Здесь мы сообщаем экспериментальная методика прижизненной флуоресцентной микроскопии для визуализации гетеротипические тромбоцитов нейтрофилами взаимодействия на активированном эндотелии во сосудистыми воспаление и образование тромба в живых мышей. Это микроскопические технология будет ценным для изучения молекулярных механизмов сосудистых заболеваний и для проверки фармакологических агентов по патофизиологических условиях.

Общая цель данного эксперимента — визуализировать типичное взаимодействие между тромбоцитами и нейтрофилами на активированном эндотелии при сосудистых заболеваниях. Это достигается с помощью флуоресцентной внутривитальной микроскопии в реальном времени у живых мышей для визуализации микроциркуляторного русла в кремастерной мышце. На втором этапе вводятся флуоресцентно меченые антитела и инициируется воспаление или повреждение улицы, что способствует прямой визуализации результирующих типичных взаимодействий тромбоцитарных нейтрофилов.

Далее сохраненные данные анализируются с целью количественной оценки количества ячеек и их динамики. В конечном счете, прямые типические взаимодействия между тромбоцитами и нейтрофилами на активированном эндотелии могут быть оценены на основе флуоресцентного сигнала введенных антител в прижизненной микроскопии в реальном времени. Наш прижизненный микроскопический метод может дать представление о взаимодействиях между тромбоцитами и нейтрофилами на активированном эндотелии в режиме реального времени во время сосудистого воспаления и образования тромбов.

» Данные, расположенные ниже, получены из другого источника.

import Summits.BirchSwinnertonDyer.BirchSwinnertonDyer.Theorems.KolyvaginRankRigidityAtTwoOffHabitatIrredInflationDefectSah
import Literature.NumberTheory.EllipticCurves.SerreAdicOpenImageCongruence
import Literature.NumberTheory.EllipticCurves.TateModuleProjSurjectiveProofs
import Literature.NumberTheory.GaloisRepresentations.ArtinFormalismInductionProofs
import HarnessLib

/-!
# Route `KolyvaginRankRigidityAtTwo`, residual crux R_irr `OffHabitatIrredNonSurjTwoConverse`
# (stmt-BirchSwinnertonDyer-27123, LINE 8 «margin absorbs index»): the INFLATION DEFECT IS
# BOUNDED UNIFORMLY IN THE LEVEL at finite `2`-adic index — from Serre's open image theorem
# (helper, PROVED modulo the named fact `serre_adicImage_contains_congruenceSubgroup`;
# width seat `bsd-line-krr2-p2` g9)

Item 27123's `why it might fail`: «the finite-index defect of the Čebotarev eigenvector lemma /
`H¹(K(E[2^M])/K, E[2^M])` must be BOUNDED in `M` for fixed `E`». This file discharges that bet from
the ONE print input it needs, in the currency of the finite-index Čebotarev theorem
(`exists_kolyvaginPrime_gt_two_eigenclass_of_inflationDefect`, hypothesis `hSah`):

* `exists_smul_eq_natCast_smul_of_serre` — Serre's `2`-adic open image theorem in congruence form
  (tree named fact `serre_adicImage_contains_congruenceSubgroup`, Silverman AEC Thm. III.7.9 (a))
  gives, for non-CM `E/ℚ`, ONE `σ ∈ Γ_ℚ` acting on EVERY `E(ℚ̄)[2^M]` as the scalar `1 + 2^{n+2}`
  (realise the homothety `1 + 2^{n+2} ∈ 1 + 2^n M₂(ℤ₂)` on `T_2E`, read it on `E[2^M]` through the
  surjective projections `T_2E → E[2^M]`, `proj_surjective_of_isAlgClosed_holds`);
* `exists_smul_eq_mul_self_zsmul_baseChange` — for `[K:ℚ] = 2`, `σ² ∈ Γ_K` (index `2`), acting on
  `E(K̄)[2^M]` as `(1 + 2^{n+2})²` (transport `RatClosure.torsionEquiv`);
* `pow_zsmul_eq_zero_of_mul_odd_zsmul_eq_zero` — odd factors are harmless on `2`-primary classes;
* `inflationDefect_of_serre` — **∃ k (= n + 3), ∀ M ≤ M', every `x ∈ H¹(K, E[2^M])` vanishing on
  `Γ_{K(E[2^{M'}])}` has `2^k x = 0`**, for non-CM `E/ℚ` and quadratic `K`, by the general-scalar
  Sah lemma `sub_one_zsmul_eq_zero_of_h1Eval_eq_zero_of_smul_eq` (`(1 + 2^{n+2})² - 1 =
  2^{n+3}(1 + 2^{n+1})`). No surjectivity, any (finite) `2`-adic index; uniform in `M, M'`.

HONEST FRAMING: helper lemmas (`--supports` 27123), CONDITIONAL on the named fact
`serre_adicImage_contains_congruenceSubgroup` (Serre 1968/1972, in print; not proved in the tree).
Nothing here closes R_irr, U1 28083 or the print item 23091; BSD is NOT proved by any of this.

References: [SilvermanAEC2009] Thm. III.7.9 (a), III.§7; [Serre1972] §4; [Sah1968] Prop. 2.7 (b);
[Kolyvagin1991MathAnn] §2 (finite index); [RouseZureickBrown2015]; [GrossLMS1991] §9.
-/

set_option autoImplicit false
-- the Theorems namespace of this sub repeats the summit name by design (D-0017 nested layout)
set_option linter.dupNamespace false

noncomputable section

open scoped Classical

namespace Summit.BirchSwinnertonDyer.BirchSwinnertonDyer.Theorems.KolyvaginLowerBoundAtTwo

open WeierstrassCurve Field
open Literature.NumberTheory.GaloisRepresentations Literature.NumberTheory.EllipticCurves
open Literature.NumberTheory Literature

universe u

/-! ### One homothety of `T_2E` in the image, read on every `E[2^M]` -/

/-- **Serre's open image theorem supplies a scalar**: for non-CM `E/ℚ` there are `n` and ONE
`σ ∈ Γ_ℚ` acting on every `E(ℚ̄)[2^M]` as multiplication by `1 + 2^{n+2}` (the homothety
`1 + 2^{n+2}` of `T_2E` is `≡ 1 (mod 2^n)`, hence in the image; its `M`-th component is the scalar
on `E[2^M]`, every point of which lifts to `T_2E`). Conditional on the named fact
`serre_adicImage_contains_congruenceSubgroup`. [cite: SilvermanAEC2009, Thm. III.7.9 (a), III.§7] -/
theorem exists_smul_eq_natCast_smul_of_serre (hSerre : serre_adicImage_contains_congruenceSubgroup)
    (W : WeierstrassCurve ℚ) [W.IsElliptic] (hCM : ¬ W.HasCM) :
    ∃ (n : ℕ) (σ : absoluteGaloisGroup ℚ), ∀ (M : ℕ) (P : geomTorsion W ((2 ^ M : ℕ) : ℤ)),
      σ • P = ((1 + 2 ^ (n + 2) : ℕ) : ℤ) • P := by
  haveI : Fact (Nat.Prime 2) := ⟨Nat.prime_two⟩
  obtain ⟨n, hn⟩ := hSerre W 2 hCM
  -- the unit `u = 1 + 2^{n+2}` of `ℤ₂`
  have hmem : -((2 : ℤ_[2]) ^ (n + 2)) ∈ nonunits ℤ_[2] := by
    rw [← IsLocalRing.mem_maximalIdeal, PadicInt.maximalIdeal_eq_span_p, Ideal.mem_span_singleton]
    exact (dvd_pow_self _ (by omega)).neg_right
  have hu : IsUnit (1 + (2 : ℤ_[2]) ^ (n + 2)) := by
    have := IsLocalRing.isUnit_one_sub_self_of_mem_nonunits _ hmem
    rwa [sub_neg_eq_add] at this
  set u : ℤ_[2]ˣ := hu.unit with hu_def
  have hu_val : (u : ℤ_[2]) = 1 + (2 : ℤ_[2]) ^ (n + 2) := hu.unit_spec
  -- the homothety `u` on `T_2E` is `≡ 1 (mod 2^n)`
  set U : W.tateModule 2 ≃ₗ[ℤ_[2]] W.tateModule 2 := LinearEquiv.smulOfUnit u with hU
  have hU_apply : ∀ a : W.tateModule 2, U a = (u : ℤ_[2]) • a := fun a ↦ by
    rw [hU, LinearEquiv.smulOfUnit, DistribMulAction.toLinearEquiv_apply, Units.smul_def]
  have hcong : ∀ a : W.tateModule 2, ∃ y : W.tateModule 2, U a - a = ((2 : ℤ_[2]) ^ n) • y := by
    intro a
    refine ⟨((2 : ℤ_[2]) ^ 2) • a, ?_⟩
    rw [hU_apply, hu_val, add_smul, one_smul, add_sub_cancel_left, smul_smul, ← pow_add]
  obtain ⟨σ, hσ⟩ := hn U hcong
  refine ⟨n, σ, fun M P ↦ ?_⟩
  -- lift `P` to `T_2E` and read the `M`-th component
  obtain ⟨a, ha⟩ := proj_surjective_of_isAlgClosed_holds W 2 M P.2
  have h1 : σ • (TateModule.proj 2 M a) = TateModule.proj 2 M (σ • a) :=
    (TateModule.proj_smul_of_distribMulAction σ a M).symm
  have h2 : σ • a = (u : ℤ_[2]) • a := by
    have := congrArg (fun f : W.tateModule 2 →ₗ[ℤ_[2]] W.tateModule 2 ↦ f a) hσ
    simp only [LinearEquiv.coe_coe] at this
    rw [galoisRepTate_apply_apply, hU_apply] at this
    exact this
  have h3 : TateModule.proj 2 M ((u : ℤ_[2]) • a) =
      (PadicInt.toZModPow M (u : ℤ_[2])).val • TateModule.proj 2 M a :=
    TateModule.proj_smul _ a M
  have h4 : (PadicInt.toZModPow M (u : ℤ_[2])).val = (1 + 2 ^ (n + 2)) % 2 ^ M := by
    rw [hu_val, show (1 + (2 : ℤ_[2]) ^ (n + 2)) = ((1 + 2 ^ (n + 2) : ℕ) : ℤ_[2]) by push_cast; ring,
      map_natCast, ZMod.val_natCast]
  -- `(c % 2^M) • P = c • P` since `2^M P = 0`
  have hkill : (2 ^ M : ℕ) • (P : geomPoints W) = 0 := by
    have := (mem_geomTorsion_iff W _ (P : geomPoints W)).mp P.2
    rwa [natCast_zsmul] at this
  apply Subtype.ext
  rw [AddSubgroup.torsionBy.coe_smul, AddSubgroupClass.coe_zsmul, ← ha, h1, h2, h3, h4, ha,
    natCast_zsmul]
  conv_rhs => rw [← Nat.mod_add_div (1 + 2 ^ (n + 2)) (2 ^ M), add_nsmul, mul_nsmul, hkill,
    smul_zero, add_zero]

/-! ### From `Γ_ℚ` to `Γ_K`: squares -/

/-- **A scalar in `ρ(Γ_ℚ)` gives its square in `ρ(Γ_K)`** (`[K:ℚ] = 2`): if `γ ∈ Γ_ℚ` acts on
`E(ℚ̄)[n]` as the integer `u`, some `g ∈ Γ_K` acts on `E(K̄)[n]` as `u·u` (`γ² ∈ res Γ_K`, index
`2`; transport along `RatClosure.torsionEquiv`). [cite: GrossLMS1991, §9 (before Prop. 9.1)] -/
theorem exists_smul_eq_mul_self_zsmul_baseChange (W : WeierstrassCurve ℚ) {K : Type u} [Field K]
    [NumberField K] (hK : Module.finrank ℚ K = 2) {n : ℤ} {γ : absoluteGaloisGroup ℚ} {u : ℤ}
    (hγ : ∀ P : geomTorsion W n, γ • P = u • P) :
    ∃ g : absoluteGaloisGroup K, ∀ Q : geomTorsion (W.baseChange K) n, g • Q = (u * u) • Q := by
  set θ := RatClosure.torsionEquiv (K := K) W n with hθ
  set H := (absGaloisRestrict ℚ K).range with hH
  have hHi : H.index = 2 := (index_range_absGaloisRestrict_eq_finrank ℚ K).trans hK
  haveI : H.Normal := Subgroup.normal_of_index_eq_two hHi
  haveI : H.FiniteIndex := ⟨by rw [hHi]; decide⟩
  obtain ⟨g, hg⟩ : γ ^ 2 ∈ H := by
    have := Subgroup.pow_index_mem H γ
    rwa [hHi] at this
  refine ⟨g, fun Q ↦ ?_⟩
  obtain ⟨P, rfl⟩ := θ.surjective Q
  change (absGaloisRestrict ℚ K) g = γ ^ 2 at hg
  rw [← RatClosure.torsionEquiv_smul, hg, pow_two, mul_smul, hγ, hγ, smul_smul, map_zsmul]

/-! ### Odd factors are harmless on `2`-primary classes -/

/-- If `(2^a (2d+1)) x = 0` and `2^M x = 0` in an abelian group, then `2^a x = 0`
(`y = 2^a x` satisfies `y = (-2d) y`, hence `y = (-2d)^M y = ±d^M 2^M y = 0`). [folklore] -/
theorem pow_zsmul_eq_zero_of_mul_odd_zsmul_eq_zero {A : Type*} [AddCommGroup A] {x : A}
    {a d M : ℕ} (h : ((2 : ℤ) ^ a * (2 * d + 1)) • x = 0) (hM : (2 : ℤ) ^ M • x = 0) :
    (2 : ℤ) ^ a • x = 0 := by
  set y := (2 : ℤ) ^ a • x with hy
  have hy1 : y = (-(2 * (d : ℤ))) • y := by
    have h' : (2 * (d : ℤ) + 1) • y = 0 := by rw [hy, smul_smul, mul_comm, h]
    rw [add_zsmul, one_zsmul] at h'
    rw [neg_zsmul]
    exact eq_neg_of_add_eq_zero_right h'
  have hyj : ∀ j : ℕ, y = (-(2 * (d : ℤ))) ^ j • y := by
    intro j
    induction j with
    | zero => rw [pow_zero, one_zsmul]
    | succ j ih => rw [pow_succ, mul_smul, ← hy1]; exact ih
  have hMy : (2 : ℤ) ^ M • y = 0 := by
    rw [hy, smul_smul, mul_comm, ← smul_smul, hM, smul_zero]
  rw [hyj M, show (-(2 * (d : ℤ))) ^ M = (-(d : ℤ)) ^ M * 2 ^ M by rw [← mul_pow]; ring,
    mul_smul, hMy, smul_zero]

/-! ### The inflation defect at finite index, from Serre's open image theorem -/

/-- **Bounded inflation defect at finite `2`-adic index (uniform in the level).** For non-CM
`E = W/ℚ` and a quadratic field `K` there is `k` such that for all `M ≤ M'` every class
`x ∈ H¹(K, E[2^M])` vanishing on `Γ_{K(E[2^{M'}])}` satisfies `2^k x = 0` — i.e. `2^k` kills
`H¹(K(E[2^{M'}])/K, E[2^M])` for ALL `M ≤ M'`. This is hypothesis `hSah` of
`exists_kolyvaginPrime_gt_two_eigenclass_of_inflationDefect` with a `k` INDEPENDENT of `M, M'`
(`k = n + 3`, `2^n` the level of the `2`-adic image), the bet of item 27123's `why it might fail`.
Conditional only on the named fact `serre_adicImage_contains_congruenceSubgroup` (in print).
[cite: SilvermanAEC2009, Thm. III.7.9 (a)] [cite: Sah1968, Prop. 2.7 (b)]
[cite: Kolyvagin1991MathAnn, §2] -/
theorem inflationDefect_of_serre (hSerre : serre_adicImage_contains_congruenceSubgroup)
    (W : WeierstrassCurve ℚ) [W.IsElliptic] (hCM : ¬ W.HasCM) (K : Type u) [Field K]
    [NumberField K] (hK : Module.finrank ℚ K = 2) :
    ∃ k : ℕ, ∀ (M M' : ℕ), M ≤ M' → ∀ x : galH1Torsion (W.baseChange K) ((2 ^ M : ℕ) : ℤ),
      (∀ g ∈ torsionFixing (W.baseChange K) ((2 ^ M' : ℕ) : ℤ),
        h1Eval (W.baseChange K) ((2 ^ M : ℕ) : ℤ) x g = 0) → (2 : ℤ) ^ k • x = 0 := by
  obtain ⟨n, σ, hσ⟩ := exists_smul_eq_natCast_smul_of_serre hSerre W hCM
  refine ⟨n + 3, fun M M' hMM' x hx ↦ ?_⟩
  have hdvd : ((2 ^ M : ℕ) : ℤ) ∣ ((2 ^ M' : ℕ) : ℤ) := by exact_mod_cast Nat.pow_dvd_pow 2 hMM'
  obtain ⟨g, hg⟩ := exists_smul_eq_mul_self_zsmul_baseChange W hK (hσ M')
  have hSah := sub_one_zsmul_eq_zero_of_h1Eval_eq_zero_of_smul_eq (W.baseChange K) hdvd hg hx
  -- `(1 + 2^{n+2})² - 1 = 2^{n+3} (2·2^n + 1)`
  have e : ((1 + 2 ^ (n + 2) : ℕ) : ℤ) * ((1 + 2 ^ (n + 2) : ℕ) : ℤ) - 1 =
      (2 : ℤ) ^ (n + 3) * (2 * (2 ^ n : ℕ) + 1) := by push_cast; ring
  rw [e] at hSah
  have hM : (2 : ℤ) ^ M • x = 0 := by
    have := zsmul_galH1Torsion_eq_zero _ _ x
    exact_mod_cast this
  exact pow_zsmul_eq_zero_of_mul_odd_zsmul_eq_zero hSah hM

end Summit.BirchSwinnertonDyer.BirchSwinnertonDyer.Theorems.KolyvaginLowerBoundAtTwo

end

Эта технология также может быть применена к другим системам, таким как оценка взаимодействия раковых клеток и клеток крови. Перед началом эксперимента включите систему микроскопа для модели сосудистого воспаления. Внутрирычащий впрыск зеркального TNF альфа за три часа до IP-инъекции анестетиков.

После того, как седативный эффект был подтвержден щипцом ноги, канюльную трубку PE 90 в трахею мыши, чтобы устранить любые трудности с дыханием. Затем канюльно ввели трубку PE 10 в левую яремную вену для инфузии флуоресцентно меченных антител и дополнительных анестетиков. Затем аккуратно вытяните и горизонтально пронзите кожу мошонки и нанесите предварительно согретый буфер на операционное поле.

Теперь надавливая на низ живота одним щипцом, осторожно вытащите яичко другим по размеру щипцом, освойте мышцу автомобиля вертикально и расплющите мышцу над стеклянной крышкой, наденьте на лоток для внутрифлаконного микроскопа, прижав периферическую ткань к лотку. Начните этот шаг с введения DITE 4 88 конъюгированных крысиных антител, антимышиных CD 42 C и Alexa floor 6 47 конъюгированных антител против мышиного GR one через ранее установленную яремную канюлю. Затем в наборе фильтров микроскопа отметьте галочками каналы, которые будут экспонироваться, и установите время экспозиции для каждого выбранного интервального захвата.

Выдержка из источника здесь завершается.